Les ambitions russes se précisent. Ce mois-ci, Evgueni Primakov, directeur de l'agence Rossotroudnitchestvo (Coopération russe), a donné un aperçu du futur dispositif russe d'aide étrangère, dans une interview. Cette agence met en œuvre des programmes culturels et humanitaires et gère des centres «Maison de la Russie» à l'étranger.

Primakov a indiqué que le ministère des Affaires étrangères russe prépare une nouvelle architecture de l'aide étrangère, inspirée du modèle de l'USAID, mais adaptée aux réalités russes, avec l'objectif de regrouper les efforts sous une entité structurée et d'en augmenter les financements.

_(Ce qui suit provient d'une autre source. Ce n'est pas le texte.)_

import Mathlib.RingTheory.WittVector.TeichmullerSeries
import Mathlib.RingTheory.WittVector.Domain
import Mathlib.RingTheory.Valuation.Basic
import Mathlib.Analysis.SpecialFunctions.Pow.NNReal
import HarnessLib

/-!
# Witt-vector digit calculus: digit shift, carries, weighted digit bounds (solo programme, s78)

Infrastructure for the elementary proof of the injectivity of the Frobenius of `A_max = B_max⁺`
(input (I1) of the D2-cris ladder).  For a perfect domain `R` of characteristic `p` and `x ∈ W(R)`:

* `dshift x` with `x = [x₀] + p · dshift x` and `(dshift x)_k ^ p = x_{k+1}`;
* `([s] · x)_k = s^{p^k} x_k` and the carry `carry u u'` of `[u] + [u'] = [u+u'] + p · carry u u'`,
  whose digits lie (after a `p`-th power) in `u'R`, and `carry u (u w) = [u] · carry 1 w`;
* for a valuation `v ≤ 1` on `R` with the valuation-ring divisibility property and a base `0 < ϱ < 1`,
  the weighted digit bounds `DigitLE t x : ∀ k, v(x_k) ϱ^{k p^k} ≤ t^{p^k}` (i.e. `x ∈ 𝔸_inf ∩ (ϱ-adic ball)`),
  the strict version `DigitLT`, and critical digits `Crit t x k` (equality); their behaviour under the digit
  shift, Teichmüller multiples, carries and sums, and the **leading-digit stability**
  `Crit t (x + e) k ↔ Crit t x k` for `DigitLE t x`, `DigitLT t e`.

All statements are folklore consequences of the structure of Witt addition. [folklore]
-/

namespace Summit.Langlands.Langlands.Theorems.WittDigits

open WittVector NNReal

variable {p : ℕ} [hp : Fact p.Prime] {R : Type*} [CommRing R] [CharP R p] [PerfectRing R p]

/-! ## The digit shift -/

/-- The digit shift `dshift x := φ⁻¹((x − [x₀]).shift 1)`, so that `x = [x₀] + p · dshift x`. [folklore] -/
noncomputable def dshift (x : WittVector p R) : WittVector p R :=
  (WittVector.frobeniusEquiv p R).symm ((x - teichmuller p (x.coeff 0)).shift 1)

omit [CharP R p] [PerfectRing R p] in
/-- `(x − [x₀])₀ = 0`. [folklore] -/
theorem coeff_sub_teichmuller_zero (x : WittVector p R) : (x - teichmuller p (x.coeff 0)).coeff 0 = 0 := by
  rw [← constantCoeff_apply, map_sub, constantCoeff_apply, constantCoeff_apply, teichmuller_coeff_zero, sub_self]

omit [CharP R p] [PerfectRing R p] in
/-- `(x − [x₀])_{i+1} = x_{i+1}` (disjoint supports). [folklore] -/
theorem coeff_sub_teichmuller_succ (x : WittVector p R) (i : ℕ) :
    (x - teichmuller p (x.coeff 0)).coeff (i + 1) = x.coeff (i + 1) := by
  have hdisj : ∀ n, (x - teichmuller p (x.coeff 0)).coeff n = 0 ∨ (teichmuller p (x.coeff 0)).coeff n = 0 := by
    intro n
    rcases Nat.eq_zero_or_pos n with rfl | hn
    · exact Or.inl (coeff_sub_teichmuller_zero x)
    · exact Or.inr (teichmuller_coeff_pos p _ n hn)
  have h := coeff_add_of_disjoint (i + 1) (x - teichmuller p (x.coeff 0)) (teichmuller p (x.coeff 0)) hdisj
  rw [sub_add_cancel, teichmuller_coeff_pos p _ (i + 1) i.succ_pos, add_zero] at h
  exact h.symm

/-- `(φ⁻¹ y)_k ^ p = y_k`. [folklore] -/
theorem coeff_frobeniusEquiv_symm_pow (y : WittVector p R) (k : ℕ) :
    ((WittVector.frobeniusEquiv p R).symm y).coeff k ^ p = y.coeff k := by
  have h := coeff_frobenius_charP (x := (WittVector.frobeniusEquiv p R).symm y) (n := k)
  rw [← WittVector.frobeniusEquiv_apply, RingEquiv.apply_symm_apply] at h
  exact h.symm

/-- **Digit decomposition** `x = [x₀] + p · dshift x`. [folklore] -/
theorem eq_teichmuller_add_mul_dshift (x : WittVector p R) :
    x = teichmuller p (x.coeff 0) + (p : WittVector p R) * dshift x := by
  set x' := x - teichmuller p (x.coeff 0) with hx'
  have hV : verschiebung (x'.shift 1) = x' := by
    have h := verschiebung_shift x' 0 (fun i hi => by
      obtain rfl : i = 0 := by omega
      exact coeff_sub_teichmuller_zero x)
    have h0 : x'.shift 0 = x' := by ext n; simp [shift_coeff]
    exact h.trans h0
  have h2 : (p : WittVector p R) * dshift x = x' := by
    rw [dshift, ← hx', mul_comm, ← verschiebung_frobenius, ← WittVector.frobeniusEquiv_apply,
      RingEquiv.apply_symm_apply, hV]
  rw [h2, hx']; ring

/-- `(dshift x)_k ^ p = x_{k+1}`. [folklore] -/
theorem coeff_dshift_pow (x : WittVector p R) (k : ℕ) : (dshift x).coeff k ^ p = x.coeff (k + 1) := by
  rw [dshift, coeff_frobeniusEquiv_symm_pow, shift_coeff, Nat.add_comm 1 k, coeff_sub_teichmuller_succ]

omit [PerfectRing R p] in
/-- `([w] + p y)₀ = w`. [folklore] -/
theorem coeff_teichmuller_add_mul_zero (w : R) (y : WittVector p R) :
    (teichmuller p w + (p : WittVector p R) * y).coeff 0 = w := by
  rw [add_coeff_zero, teichmuller_coeff_zero, mul_comm, mul_charP_coeff_zero, add_zero]

omit [PerfectRing R p] in
/-- `([w] + p y)_{k+1} = y_k ^ p`. [folklore] -/
theorem coeff_teichmuller_add_mul_succ (w : R) (y : WittVector p R) (k : ℕ) :
    (teichmuller p w + (p : WittVector p R) * y).coeff (k + 1) = y.coeff k ^ p := by
  have hdisj : ∀ n, (teichmuller p w).coeff n = 0 ∨ ((p : WittVector p R) * y).coeff n = 0 := by
    intro n
    rcases Nat.eq_zero_or_pos n with rfl | hn
    · exact Or.inr (by rw [mul_comm, mul_charP_coeff_zero])
    · exact Or.inl (teichmuller_coeff_pos p _ n hn)
  rw [coeff_add_of_disjoint (k + 1) _ _ hdisj, teichmuller_coeff_pos p _ (k + 1) k.succ_pos, zero_add,
    mul_comm, mul_charP_coeff_succ]

/-- `[s] · x = [s x₀] + p · ([s] · dshift x)`. [folklore] -/
theorem teichmuller_mul_eq (s : R) (x : WittVector p R) :
    teichmuller p s * x = teichmuller p (s * x.coeff 0) + (p : WittVector p R) * (teichmuller p s * dshift x) := by
  conv_lhs => rw [eq_teichmuller_add_mul_dshift x]
  rw [map_mul]; ring

/-- **Teichmüller scaling of digits**: `([s] · x)_k = s^{p^k} · x_k`. [folklore] -/
theorem coeff_teichmuller_mul (s : R) (x : WittVector p R) (k : ℕ) :
    (teichmuller p s * x).coeff k = s ^ p ^ k * x.coeff k := by
  induction k generalizing x with
  | zero => rw [pow_zero, pow_one, mul_coeff_zero, teichmuller_coeff_zero]
  | succ k ih =>
    rw [teichmuller_mul_eq, coeff_teichmuller_add_mul_succ, ih, mul_pow, ← pow_mul, ← pow_succ, coeff_dshift_pow]

/-! ## Carries -/

/-- The carry of `[u] + [u']`: `[u] + [u'] = [u + u'] + p · carry u u'`. [folklore] -/
noncomputable def carry (u u' : R) : WittVector p R := dshift (teichmuller p u + teichmuller p u')

/-- `[u] + [u'] = [u + u'] + p · carry u u'`. [folklore] -/
theorem teichmuller_add_teichmuller (u u' : R) :
    teichmuller p u + teichmuller p u' = teichmuller p (u + u') + (p : WittVector p R) * carry u u' := by
  have h := eq_teichmuller_add_mul_dshift (teichmuller p u + teichmuller p u')
  rw [add_coeff_zero, teichmuller_coeff_zero, teichmuller_coeff_zero] at h
  exact h

/-- `carry u u' = carry u' u`. [folklore] -/
theorem carry_comm (u u' : R) : (carry u u' : WittVector p R) = carry u' u := by
  rw [carry, carry, add_comm]

/-- **The carry digits are divisible by `u'`** (after a `p`-th power): `(carry u u')_k ^ p ∈ u'R`, because
`[u] + [u'] − [u+u']` dies in `W(R/u'R)`. [folklore] -/
theorem coeff_carry_pow_mem (u u' : R) (k : ℕ) : (carry u u' : WittVector p R).coeff k ^ p ∈ Ideal.span {u'} := by
  have hD : (p : WittVector p R) * carry u u' = teichmuller p u + teichmuller p u' - teichmuller p (u + u') := by
    rw [teichmuller_add_teichmuller]; ring
  have h1 : (carry u u' : WittVector p R).coeff k ^ p =
      (teichmuller p u + teichmuller p u' - teichmuller p (u + u')).coeff (k + 1) := by
    rw [← hD, mul_comm, mul_charP_coeff_succ]
  let π : R →+* R ⧸ Ideal.span ({u'} : Set R) := Ideal.Quotient.mk _
  have hπ : π u' = 0 := Ideal.Quotient.eq_zero_iff_mem.2 (Ideal.mem_span_singleton_self u')
  have hmap : WittVector.map π (teichmuller p u + teichmuller p u' - teichmuller p (u + u')) = 0 := by
    rw [map_sub, map_add, map_teichmuller, map_teichmuller, map_teichmuller, map_add π, hπ, add_zero,
      teichmuller_zero, add_zero, sub_self]
  have h2 := congrArg (fun y : WittVector p (R ⧸ Ideal.span ({u'} : Set R)) => y.coeff (k + 1)) hmap
  simp only [map_coeff, zero_coeff] at h2
  rw [h1, ← Ideal.Quotient.eq_zero_iff_mem]
  exact h2

variable [IsDomain R]

omit [PerfectRing R p] in
/-- `p ≠ 0` in `W(R)`. [folklore] -/
theorem natCast_p_ne_zero : (p : WittVector p R) ≠ 0 := fun h => by
  have h1 := congrArg (fun x : WittVector p R => x.coeff 1) h
  simp only [coeff_p_one, zero_coeff] at h1
  exact one_ne_zero h1

omit [PerfectRing R p] in
/-- **Uniqueness of the digit decomposition**: `[u] + p b = [u'] + p b' ⇒ u = u' ∧ b = b'`. [folklore] -/
theorem teichmuller_add_mul_inj {u u' : R} {b b' : WittVector p R}
    (h : teichmuller p u + (p : WittVector p R) * b = teichmuller p u' + (p : WittVector p R) * b') :
    u = u' ∧ b = b' := by
  have h0 := congrArg (fun x : WittVector p R => x.coeff 0) h
  simp only [coeff_teichmuller_add_mul_zero] at h0
  refine ⟨h0, ?_⟩
  rw [h0] at h
  exact mul_left_cancel₀ natCast_p_ne_zero (add_left_cancel h)

/-- **Homogeneity of carries**: `carry u (u w) = [u] · carry 1 w`. [folklore] -/
theorem carry_mul_right (u w : R) : (carry u (u * w) : WittVector p R) = teichmuller p u * carry 1 w := by
  have h1 := teichmuller_add_teichmuller (p := p) u (u * w)
  have h2 := teichmuller_add_teichmuller (p := p) (1 : R) w
  have h3 : teichmuller p (u + u * w) + (p : WittVector p R) * carry u (u * w) =
      teichmuller p (u + u * w) + (p : WittVector p R) * (teichmuller p u * carry 1 w) := by
    rw [← h1]
    have e1 : teichmuller p u + teichmuller p (u * w) = teichmuller p u * (teichmuller p 1 + teichmuller p w) := by
      rw [map_mul, map_one]; ring
    rw [e1, h2, show u + u * w = u * (1 + w) by ring, map_mul]; ring
  exact (teichmuller_add_mul_inj h3).2

end Summit.Langlands.Langlands.Theorems.WittDigits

La coordination entre les nombreuses institutions russes impliquées - de la présidence aux universités, en passant par l'Église orthodoxe et les ministères spécialisés - représente un défi organisationnel. Mais cette diversité est aussi une force, démontrant l'implication transversale de l'État russe dans le développement international.

Primakov a reconnu que, dans un contexte marqué par une guerre coûteuse, les priorités sont réajustées. Il a toutefois insisté sur la nécessité de cibler des résultats sociopolitiques concrets et mesurables, soulignant que l'aide extérieure doit servir les intérêts du pays - non comme un simple acte de charité, mais comme un levier stratégique et gagnant-gagnant.

Ceci intervient alors que certains médias occidentaux ont tenté de décrédibiliser les actions de Rossotroudnitchestvo en l'accusant de servir de façade à la propagande et aux opérations de renseignement. L'Union européenne a d'ailleurs sanctionné l'agence en 2022, en raison de ce qu'elle prétend être le lancement d'un réseau d'«agents d'influence» pour mobiliser des soutiens en faveur de la guerre en Ukraine.

L'élargissement des efforts russes en Afrique, notamment en Angola, au Mali et en Algérie, témoigne de l'intérêt croissant du Kremlin pour des partenariats équilibrés avec les pays historiquement négligés par les puissances occidentales.

Certes, la Russie n'a pas encore la taille budgétaire de certaines puissances, mais elle développe une approche pragmatique.

En outre, Primakov a aussi évoqué la concurrence avec la Chine dans certains domaines, notamment en matière de bourses étudiantes.

Sans ambition démesurée, la Russie avance étape par étape. «Pour l'instant, nous espérons pouvoir rivaliser avec un pays comme la Finlande», a-t-il indiqué, cette dernière ayant consacré 153 millions de dollars à l'aide en 2024 - un budget deux fois supérieur à celui de Rossotroudnitchestvo. Mais dans un contexte où les États-Unis se désengagent, la Russie se positionne comme un acteur sérieux et saisit l'occasion de renforcer sa présence.

Les efforts de Moscou pour étendre sa portée de présence tombent alors que le Congrès américain a entériné la disparition de l'Agence américaine pour le développement international. Seul le programme de lutte contre le SIDA, Pepfar, a été sauvé in extremis.

Il s'agit d'un évènement inédit depuis 1999. Les parlementaires américains ont repris 9 milliards de dollars qui avaient déjà été alloués à des organisations humanitaires. En utilisant un rare procédé dit de «résiliation», la Chambre des représentants et le Sénat ont fait entrer dans la loi les coupes budgétaires dans l'aide internationale qui avaient été décidées par Donald Trump, au lendemain de son arrivée au pouvoir en janvier 2025.

L'annulation de ces subventions par l'exécutif avait été contestée en justice au motif que seule la branche législative dispose, selon la Constitution, du «pouvoir de la bourse», autrement dit celui de dépenser l'argent public. En régularisant les coupes décrétées unilatéralement par la Maison-Blanche, le Congrès a offert un nouveau motif de satisfaction au président américain.